_EXERCISE INSTRUCTIONS_. Up to and including the line containing "(φ.biprod ψ).app i n h x", retype each line of the listing below exactly, beginning with the first.

DATA RECORDS below:

universe v'

variable {R : Type v'} [CommRing R]
  {K K' L L' : HomologicalComplex (ModuleCat.{max u v'} R) (ComplexShape.down ℕ).symm} {q : ℕ}

/-- The direct sum `φ ⊞ ψ : K ⊞ L → K' ⊞ L'` of two degree-`q` maps. [folklore] -/
def biprod (φ : DegShiftMap K K' q) (ψ : DegShiftMap L L' q) : DegShiftMap (K ⊞ L) (K' ⊞ L') q where
  app i n h :=
    ((Limits.biprod.fst : K ⊞ L ⟶ K).f i ≫ ModuleCat.ofHom (φ.app i n h) ≫ (Limits.biprod.inl : K' ⟶ K' ⊞ L').f n).hom +
      ((Limits.biprod.snd : K ⊞ L ⟶ L).f i ≫ ModuleCat.ofHom (ψ.app i n h) ≫ (Limits.biprod.inr : L' ⟶ K' ⊞ L').f n).hom
  comm_d i n h x := by
    change (K' ⊞ L').d n (n + 1)
        ((Limits.biprod.inl : K' ⟶ K' ⊞ L').f n (φ.app i n h ((Limits.biprod.fst : K ⊞ L ⟶ K).f i x)) +
          (Limits.biprod.inr : L' ⟶ K' ⊞ L').f n (ψ.app i n h ((Limits.biprod.snd : K ⊞ L ⟶ L).f i x))) =
      (Limits.biprod.inl : K' ⟶ K' ⊞ L').f (n + 1) (φ.app (i + 1) (n + 1) _
          ((Limits.biprod.fst : K ⊞ L ⟶ K).f (i + 1) ((K ⊞ L).d i (i + 1) x))) +
        (Limits.biprod.inr : L' ⟶ K' ⊞ L').f (n + 1) (ψ.app (i + 1) (n + 1) _
          ((Limits.biprod.snd : K ⊞ L ⟶ L).f (i + 1) ((K ⊞ L).d i (i + 1) x)))
    have e1 : (Limits.biprod.fst : K ⊞ L ⟶ K).f (i + 1) ((K ⊞ L).d i (i + 1) x) =
        K.d i (i + 1) ((Limits.biprod.fst : K ⊞ L ⟶ K).f i x) := by
      rw [← ModuleCat.comp_apply, ← (Limits.biprod.fst : K ⊞ L ⟶ K).comm, ModuleCat.comp_apply]
    have e2 : (Limits.biprod.snd : K ⊞ L ⟶ L).f (i + 1) ((K ⊞ L).d i (i + 1) x) =
        L.d i (i + 1) ((Limits.biprod.snd : K ⊞ L ⟶ L).f i x) := by
      rw [← ModuleCat.comp_apply, ← (Limits.biprod.snd : K ⊞ L ⟶ L).comm, ModuleCat.comp_apply]
    rw [map_add, e1, e2, ← φ.comm_d, ← ψ.comm_d, ← ModuleCat.comp_apply, (Limits.biprod.inl : K' ⟶ K' ⊞ L').comm,
      ModuleCat.comp_apply, ← ModuleCat.comp_apply ((Limits.biprod.inr : L' ⟶ K' ⊞ L').f n),
      (Limits.biprod.inr : L' ⟶ K' ⊞ L').comm, ModuleCat.comp_apply]

/-- Unfolding `φ ⊞ ψ`. [folklore] -/
theorem biprod_app (φ : DegShiftMap K K' q) (ψ : DegShiftMap L L' q) {i n : ℕ} (h : i + q = n) (x : (K ⊞ L).X i) :
    (φ.biprod ψ).app i n h x =
      (Limits.biprod.inl : K' ⟶ K' ⊞ L').f n (φ.app i n h ((Limits.biprod.fst : K ⊞ L ⟶ K).f i x)) +
        (Limits.biprod.inr : L' ⟶ K' ⊞ L').f n (ψ.app i n h ((Limits.biprod.snd : K ⊞ L ⟶ L).f i x)) :=
  rfl

/-- `(φ ⊞ ψ) (inl y) = inl (φ y)`. [folklore] -/
theorem biprod_app_inl (φ : DegShiftMap K K' q) (ψ : DegShiftMap L L' q) {i n : ℕ} (h : i + q = n) (y : K.X i) :
    (φ.biprod ψ).app i n h ((Limits.biprod.inl : K ⟶ K ⊞ L).f i y) =
      (Limits.biprod.inl : K' ⟶ K' ⊞ L').f n (φ.app i n h y) := by
  have h1 : (Limits.biprod.fst : K ⊞ L ⟶ K).f i ((Limits.biprod.inl : K ⟶ K ⊞ L).f i y) = y := by
    rw [← ModuleCat.comp_apply, ← HomologicalComplex.comp_f, Limits.biprod.inl_fst, HomologicalComplex.id_f,
      ModuleCat.id_apply]
  have h2 : (Limits.biprod.snd : K ⊞ L ⟶ L).f i ((Limits.biprod.inl : K ⟶ K ⊞ L).f i y) = 0 := by
    rw [← ModuleCat.comp_apply, ← HomologicalComplex.comp_f, Limits.biprod.inl_snd, HomologicalComplex.zero_f]
    rfl
  rw [biprod_app, h1, h2, map_zero, map_zero, add_zero]

/-- `(φ ⊞ ψ) (inr z) = inr (ψ z)`. [folklore] -/
theorem biprod_app_inr (φ : DegShiftMap K K' q) (ψ : DegShiftMap L L' q) {i n : ℕ} (h : i + q = n) (z : L.X i) :
    (φ.biprod ψ).app i n h ((Limits.biprod.inr : L ⟶ K ⊞ L).f i z) =
      (Limits.biprod.inr : L' ⟶ K' ⊞ L').f n (ψ.app i n h z) := by
  have h1 : (Limits.biprod.fst : K ⊞ L ⟶ K).f i ((Limits.biprod.inr : L ⟶ K ⊞ L).f i z) = 0 := by
    rw [← ModuleCat.comp_apply, ← HomologicalComplex.comp_f, Limits.biprod.inr_fst, HomologicalComplex.zero_f]
    rfl
  have h2 : (Limits.biprod.snd : K ⊞ L ⟶ L).f i ((Limits.biprod.inr : L ⟶ K ⊞ L).f i z) = z := by
    rw [← ModuleCat.comp_apply, ← HomologicalComplex.comp_f, Limits.biprod.inr_snd, HomologicalComplex.id_f,
      ModuleCat.id_apply]
  rw [biprod_app, h1, h2, map_zero, map_zero, zero_add]

end Literature.AlgebraicTopology.SingularHomology.DegShiftMap

namespace Literature.Geometry.Manifold

variable {E : Type u} [NormedAddCommGroup E] [NormedSpace ℝ E] {H : Type u} [TopologicalSpace H]
  {I : ModelWithCorners ℝ E H} {M : Type u} [TopologicalSpace M] [ChartedSpace H M] [IsManifold I ∞ M]
  {E' : Type u} [NormedAddCommGroup E'] [NormedSpace ℝ E'] {H' : Type u} [TopologicalSpace H']
  {I' : ModelWithCorners ℝ E' H'} {N : Type u} [TopologicalSpace N] [ChartedSpace H' N] [IsManifold I' ∞ N]
  {k l n : ℕ}

/-! ### The external product as a degree-`l` map of de Rham complexes -/

/-- The open set `π₁⁻¹ W ⊆ M × N`. [folklore] -/
theorem isOpen_preimage_fst {W : Set M} (hW : IsOpen W) : IsOpen (Prod.fst ⁻¹' W : Set (M × N)) :=
  hW.preimage continuous_fst

variable (N) in
/-- **The external product with a closed `l`-form `β` on `N`, as a degree-`l` map of de Rham
complexes `Ω•(W) → Ω•(π₁⁻¹ W)`**, `η ↦ π₁^* η ∧ π₂^* β` (Bott–Tu (1982), §I.5).
[cite: BottTu1982Forms, §I.5] -/
def localDeRhamComplex.extProdMap {W : Set M} (hW : IsOpen W) (β : closedSmoothForms I' N ℝ l) :
    DegShiftMap (localDeRhamComplex I ℝ hW)
      (localDeRhamComplex (I.prod I') ℝ (isOpen_preimage_fst (N := N) hW)) l where
  app k n h :=
    { toFun := fun η ↦ ⟨((η.1 : MForm I M ℝ k).extProd (β.1 : MForm I' N ℝ l)).castDeg h,
        by subst h; exact MForm.extProd_mem_smoothFormsOn η.2 β.2.1⟩
      map_add' := fun η η' ↦ Subtype.ext <| by
        change (((η.1 : MForm I M ℝ k) + η'.1).extProd (β.1 : MForm I' N ℝ l)).castDeg h = _
        rw [MForm.extProd_add_left, MForm.castDeg_add]
        rfl
      map_smul' := fun c η ↦ Subtype.ext <| by
        change ((c • (η.1 : MForm I M ℝ k)).extProd (β.1 : MForm I' N ℝ l)).castDeg h = _
        rw [MForm.extProd_smul_left, MForm.castDeg_smul]
        rfl }
  comm_d k n h η := by
    subst h
    rw [localDeRhamComplex_d, localDeRhamComplex_d]
    refine Subtype.ext (funext fun p ↦ ?_)
    change (mextDeriv (((η.1 : MForm I M ℝ k).extProd (β.1 : MForm I' N ℝ l)).castDeg rfl)).restr (Prod.fst ⁻¹' W) p =
      ((((mextDeriv (η.1 : MForm I M ℝ k)).restr W).extProd (β.1 : MForm I' N ℝ l)).castDeg _) p
    rw [MForm.castDeg_rfl]
    by_cases hp : p.1 ∈ W
    · rw [MForm.restr_apply_of_mem _ (show p ∈ Prod.fst ⁻¹' W from hp)]
      exact MForm.mextDeriv_extProd_apply η.2 β.2 hp
    · rw [MForm.restr_apply_of_notMem _ (show p ∉ Prod.fst ⁻¹' W from hp)]
      symm
      have h0 : (((mextDeriv (η.1 : MForm I M ℝ k)).restr W).extProd (β.1 : MForm I' N ℝ l)) p =
          (0 : MForm (I.prod I') (M × N) ℝ _) p :=
        MForm.extProd_apply_eq_zero_of_left _ (MForm.restr_apply_of_notMem _ hp)
      rw [MForm.castDeg_apply_congr _ h0, MForm.castDeg_zero]
      rfl

/-- The underlying form of the external product map. [folklore] -/
@[simp]
theorem localDeRhamComplex.extProdMap_app_coe {W : Set M} (hW : IsOpen W) (β : closedSmoothForms I' N ℝ l)
    (h : k + l = n) (η : (localDeRhamComplex I ℝ hW).X k) :
    ((localDeRhamComplex.extProdMap N hW β).app k n h η).1 =
      ((η.1 : MForm I M ℝ k).extProd (β.1 : MForm I' N ℝ l)).castDeg h :=
  rfl

variable (N) in
/-- **The external product with the class of `β` on cohomology**:
`extProdH : Hᵏ(Ω•(W)) → Hⁿ(Ω•(π₁⁻¹ W))`, `[η] ↦ [π₁^* η ∧ π₂^* β]` (`k + l = n`).
[cite: BottTu1982Forms, §I.5] -/
def localDeRhamComplex.extProdH {W : Set M} (hW : IsOpen W) (β : closedSmoothForms I' N ℝ l) (k n : ℕ)
    (h : k + l = n) :
    (localDeRhamComplex I ℝ hW).homology k →ₗ[ℝ]
      (localDeRhamComplex (I.prod I') ℝ (isOpen_preimage_fst (N := N) hW)).homology n :=
  (localDeRhamComplex.extProdMap N hW β).mapH k n h

/-- `extProdH [η] = [π₁^* η ∧ π₂^* β]`. [cite: BottTu1982Forms, §I.5] -/
theorem localDeRhamComplex.extProdH_homologyCls {W : Set M} (hW : IsOpen W) (β : closedSmoothForms I' N ℝ l)
    (h : k + l = n) (η : (localDeRhamComplex I ℝ hW).X k)
    (hη : (localDeRhamComplex I ℝ hW).d k ((ComplexShape.down ℕ).symm.next k) η = 0) :
    localDeRhamComplex.extProdH N hW β k n h (homologyCls η hη) =
      homologyCls ((localDeRhamComplex.extProdMap N hW β).app k n h η)
        ((localDeRhamComplex.extProdMap N hW β).d_next_app_eq_zero h hη) :=
  (localDeRhamComplex.extProdMap N hW β).mapH_homologyCls h η hη

/-! ### Naturality under restriction -/

/-- The external product map commutes with restriction in the first factor. [folklore] -/
theorem localDeRhamComplex.extProdMap_res {U W : Set M} (hU : IsOpen U) (hW : IsOpen W) (hUW : U ⊆ W)
    (β : closedSmoothForms I' N ℝ l) (h : k + l = n) (η : (localDeRhamComplex I ℝ hW).X k) :
    (localDeRhamComplex.extProdMap N hU β).app k n h ((localDeRhamComplex.res I ℝ hU hW hUW).f k η) =
      (localDeRhamComplex.res (I.prod I') ℝ (isOpen_preimage_fst (N := N) hU) (isOpen_preimage_fst (N := N) hW)
        (preimage_mono hUW)).f n ((localDeRhamComplex.extProdMap N hW β).app k n h η) := by
  refine Subtype.ext ?_
  rw [localDeRhamComplex.res_f_apply, localDeRhamComplex.res_f_apply]
  change (((η.1 : MForm I M ℝ k).restr U).extProd (β.1 : MForm I' N ℝ l)).castDeg h =
    (((η.1 : MForm I M ℝ k).extProd (β.1 : MForm I' N ℝ l)).castDeg h).restr (Prod.fst ⁻¹' U)
  rw [MForm.extProd_restr_left, MForm.castDeg_restr]

/-- **`extProdH` commutes with restriction.** [cite: BottTu1982Forms, §I.5] -/
theorem localDeRhamComplex.extProdH_res {U W : Set M} (hU : IsOpen U) (hW : IsOpen W) (hUW : U ⊆ W)
    (β : closedSmoothForms I' N ℝ l) (h : k + l = n) (y : (localDeRhamComplex I ℝ hW).homology k) :
    localDeRhamComplex.extProdH N hU β k n h (HomologicalComplex.homologyMap (localDeRhamComplex.res I ℝ hU hW hUW) k y) =
      HomologicalComplex.homologyMap (localDeRhamComplex.res (I.prod I') ℝ (isOpen_preimage_fst (N := N) hU)
        (isOpen_preimage_fst (N := N) hW) (preimage_mono hUW)) n (localDeRhamComplex.extProdH N hW β k n h y) :=
  (localDeRhamComplex.extProdMap N hW β).mapH_comm (localDeRhamComplex.extProdMap N hU β) _ _
    (fun _ _ h η ↦ localDeRhamComplex.extProdMap_res hU hW hUW β h η) h y

/-! ### Mayer–Vietoris -/

section MayerVietoris

variable {A B : Set M} (hA : IsOpen A) (hB : IsOpen B) (β : closedSmoothForms I' N ℝ l)

/-- Compatibility of the external product maps with the first map `ω ↦ (ω|_A, ω|_B)` of the
Mayer–Vietoris sequences of `M` and of `M × N`. [cite: BottTu1982Forms, §I.5] -/
theorem localDeRhamComplex.extProdMap_mv_f (h : k + l = n) (x : (localDeRhamComplex I ℝ (hA.union hB)).X k) :
    ((localDeRhamComplex.extProdMap N hA β).biprod (localDeRhamComplex.extProdMap N hB β)).app k n h
        ((localDeRhamComplex.mvShortComplex I ℝ hA hB).f.f k x) =
      (localDeRhamComplex.mvShortComplex (I.prod I') ℝ (isOpen_preimage_fst (N := N) hA)
          (isOpen_preimage_fst (N := N) hB)).f.f n
        ((localDeRhamComplex.extProdMap N (hA.union hB) β).app k n h x) := by
  dsimp only [localDeRhamComplex.mvShortComplex]
  rw [lift_f_apply, lift_f_apply, map_add, DegShiftMap.biprod_app_inl, DegShiftMap.biprod_app_inr,
    localDeRhamComplex.extProdMap_res, localDeRhamComplex.extProdMap_res]

/-- Compatibility of the external product maps with the second map `(α, β) ↦ α| - β|` of the
Mayer–Vietoris sequences of `M` and of `M × N`. [cite: BottTu1982Forms, §I.5] -/
theorem localDeRhamComplex.extProdMap_mv_g (h : k + l = n)
    (x : (localDeRhamComplex I ℝ hA ⊞ localDeRhamComplex I ℝ hB).X k) :
    (localDeRhamComplex.extProdMap N (hA.inter hB) β).app k n h
        ((localDeRhamComplex.mvShortComplex I ℝ hA hB).g.f k x) =
      (localDeRhamComplex.mvShortComplex (I.prod I') ℝ (isOpen_preimage_fst (N := N) hA)
          (isOpen_preimage_fst (N := N) hB)).g.f n
        (((localDeRhamComplex.extProdMap N hA β).biprod (localDeRhamComplex.extProdMap N hB β)).app k n h x) := by
  rw [← biprod_decomp k x]
  dsimp only [localDeRhamComplex.mvShortComplex]
  rw [map_add, map_add, map_add, map_add, desc_f_inl_apply, desc_f_inr_apply, neg_f_apply',
    DegShiftMap.biprod_app_inl, DegShiftMap.biprod_app_inr, desc_f_inl_apply, desc_f_inr_apply, neg_f_apply',
    map_neg, localDeRhamComplex.extProdMap_res, localDeRhamComplex.extProdMap_res]
/-- **No bounded additive budget**: K1's shape with the additive term replaced by a constant `B` is false for every `B`, every
multiplicative constant `A` and every precision `P` (block ladder with `B + 1` rungs). [folklore; explicit witness] -/
theorem octaveStability_false_with_bounded_budget (P : ℕ → ℕ → ℕ → ℕ) (A B : ℕ) :
    ¬ (∀ (m K n : ℕ), TropRootLawAt m K n →
        ∀ (d : Fin K → ℕ) (S S' : Fin K → Matrix (Fin m) (Fin m) ℝ) (ρ : Fin K → ℝ), Function.Injective d →
          (∀ l, (S l).IsSymm) → (∀ l, (S' l).IsSymm) → (∀ l, 0 < ρ l) →
          (∀ l, (∀ i j, |S l i j| ≤ ρ l) ∧ ∃ i j, ρ l ≤ |S l i j|) →
          (∀ l i j, (2 : ℝ) ^ (P m K n) * |S' l i j - S l i j| ≤ ρ l) →
          pencilDet d S' ≠ 0 →
          octaveCount (pencilDet d S) ≤ B + A * octaveCount (pencilDet d S')) :=
  octaveStability_false_of_budget_lt P (fun _ _ _ => B) A B (Nat.lt_succ_self B)

/-- **No letter-count budget**: K1's shape with an additive budget `f(K)` depending on the number of letters alone (neither on `m`
nor on the row `n`) is false for every `f`, `A`, `P` (block ladder with `f(2) + 1` rungs: `K = 2` throughout). [folklore; explicit witness] -/
theorem octaveStability_false_with_letter_budget (P : ℕ → ℕ → ℕ → ℕ) (A : ℕ) (f : ℕ → ℕ) :
    ¬ (∀ (m K n : ℕ), TropRootLawAt m K n →
        ∀ (d : Fin K → ℕ) (S S' : Fin K → Matrix (Fin m) (Fin m) ℝ) (ρ : Fin K → ℝ), Function.Injective d →
          (∀ l, (S l).IsSymm) → (∀ l, (S' l).IsSymm) → (∀ l, 0 < ρ l) →
          (∀ l, (∀ i j, |S l i j| ≤ ρ l) ∧ ∃ i j, ρ l ≤ |S l i j|) →
          (∀ l i j, (2 : ℝ) ^ (P m K n) * |S' l i j - S l i j| ≤ ρ l) →
          pencilDet d S' ≠ 0 →
          octaveCount (pencilDet d S) ≤ f K + A * octaveCount (pencilDet d S')) :=
  octaveStability_false_of_budget_lt P (fun _ K _ => f K) A (f 2) (Nat.lt_succ_self _)

/-- **K1 itself is not hit**: its budget `2^{C(K+⌊log₂m⌋²)}(n+1)` on the block-ladder row `(2(k+1), 2, 2(k+1))` is at least `k + 1`
for every `C` (the additive term alone already pays for all `m/2` fragile octaves). [folklore] -/
theorem octaveStability_budget_at_blockLadder (C k : ℕ) :
    k + 1 ≤ 2 ^ (C * (2 + Nat.log 2 (2 * (k + 1)) ^ 2)) * (2 * (k + 1) + 1) := by
  have h1 : 1 ≤ 2 ^ (C * (2 + Nat.log 2 (2 * (k + 1)) ^ 2)) := Nat.one_le_two_pow
  nlinarith

end Summit.ValiantsHypothesis.ValiantsHypothesis.Theorems.WeakLifting.Negative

End of DATA RECORDS.

_TASK SOLUTION_.
universe v'

variable {R : Type v'} [CommRing R]
  {K K' L L' : HomologicalComplex (ModuleCat.{max u v'} R) (ComplexShape.down ℕ).symm} {q : ℕ}

/-- The direct sum `φ ⊞ ψ : K ⊞ L → K' ⊞ L'` of two degree-`q` maps. [folklore] -/
def biprod (φ : DegShiftMap K K' q) (ψ : DegShiftMap L L' q) : DegShiftMap (K ⊞ L) (K' ⊞ L') q where
  app i n h :=
    ((Limits.biprod.fst : K ⊞ L ⟶ K).f i ≫ ModuleCat.ofHom (φ.app i n h) ≫ (Limits.biprod.inl : K' ⟶ K' ⊞ L').f n).hom +
      ((Limits.biprod.snd : K ⊞ L ⟶ L).f i ≫ ModuleCat.ofHom (ψ.app i n h) ≫ (Limits.biprod.inr : L' ⟶ K' ⊞ L').f n).hom
  comm_d i n h x := by
    change (K' ⊞ L').d n (n + 1)
        ((Limits.biprod.inl : K' ⟶ K' ⊞ L').f n (φ.app i n h ((Limits.biprod.fst : K ⊞ L ⟶ K).f i x)) +
          (Limits.biprod.inr : L' ⟶ K' ⊞ L').f n (ψ.app i n h ((Limits.biprod.snd : K ⊞ L ⟶ L).f i x))) =
      (Limits.biprod.inl : K' ⟶ K' ⊞ L').f (n + 1) (φ.app (i + 1) (n + 1) _
          ((Limits.biprod.fst : K ⊞ L ⟶ K).f (i + 1) ((K ⊞ L).d i (i + 1) x))) +
        (Limits.biprod.inr : L' ⟶ K' ⊞ L').f (n + 1) (ψ.app (i + 1) (n + 1) _
          ((Limits.biprod.snd : K ⊞ L ⟶ L).f (i + 1) ((K ⊞ L).d i (i + 1) x)))
    have e1 : (Limits.biprod.fst : K ⊞ L ⟶ K).f (i + 1) ((K ⊞ L).d i (i + 1) x) =
        K.d i (i + 1) ((Limits.biprod.fst : K ⊞ L ⟶ K).f i x) := by
      rw [← ModuleCat.comp_apply, ← (Limits.biprod.fst : K ⊞ L ⟶ K).comm, ModuleCat.comp_apply]
    have e2 : (Limits.biprod.snd : K ⊞ L ⟶ L).f (i + 1) ((K ⊞ L).d i (i + 1) x) =
        L.d i (i + 1) ((Limits.biprod.snd : K ⊞ L ⟶ L).f i x) := by
      rw [← ModuleCat.comp_apply, ← (Limits.biprod.snd : K ⊞ L ⟶ L).comm, ModuleCat.comp_apply]
    rw [map_add, e1, e2, ← φ.comm_d, ← ψ.comm_d, ← ModuleCat.comp_apply, (Limits.biprod.inl : K' ⟶ K' ⊞ L').comm,
      ModuleCat.comp_apply, ← ModuleCat.comp_apply ((Limits.biprod.inr : L' ⟶ K' ⊞ L').f n),
      (Limits.biprod.inr : L' ⟶ K' ⊞ L').comm, ModuleCat.comp_apply]

/-- Unfolding `φ ⊞ ψ`. [folklore] -/
theorem biprod_app (φ : DegShiftMap K K' q) (ψ : DegShiftMap L L' q) {i n : ℕ} (h : i + q = n) (x : (K ⊞ L).X i) :
    (φ.biprod ψ).app i n h x =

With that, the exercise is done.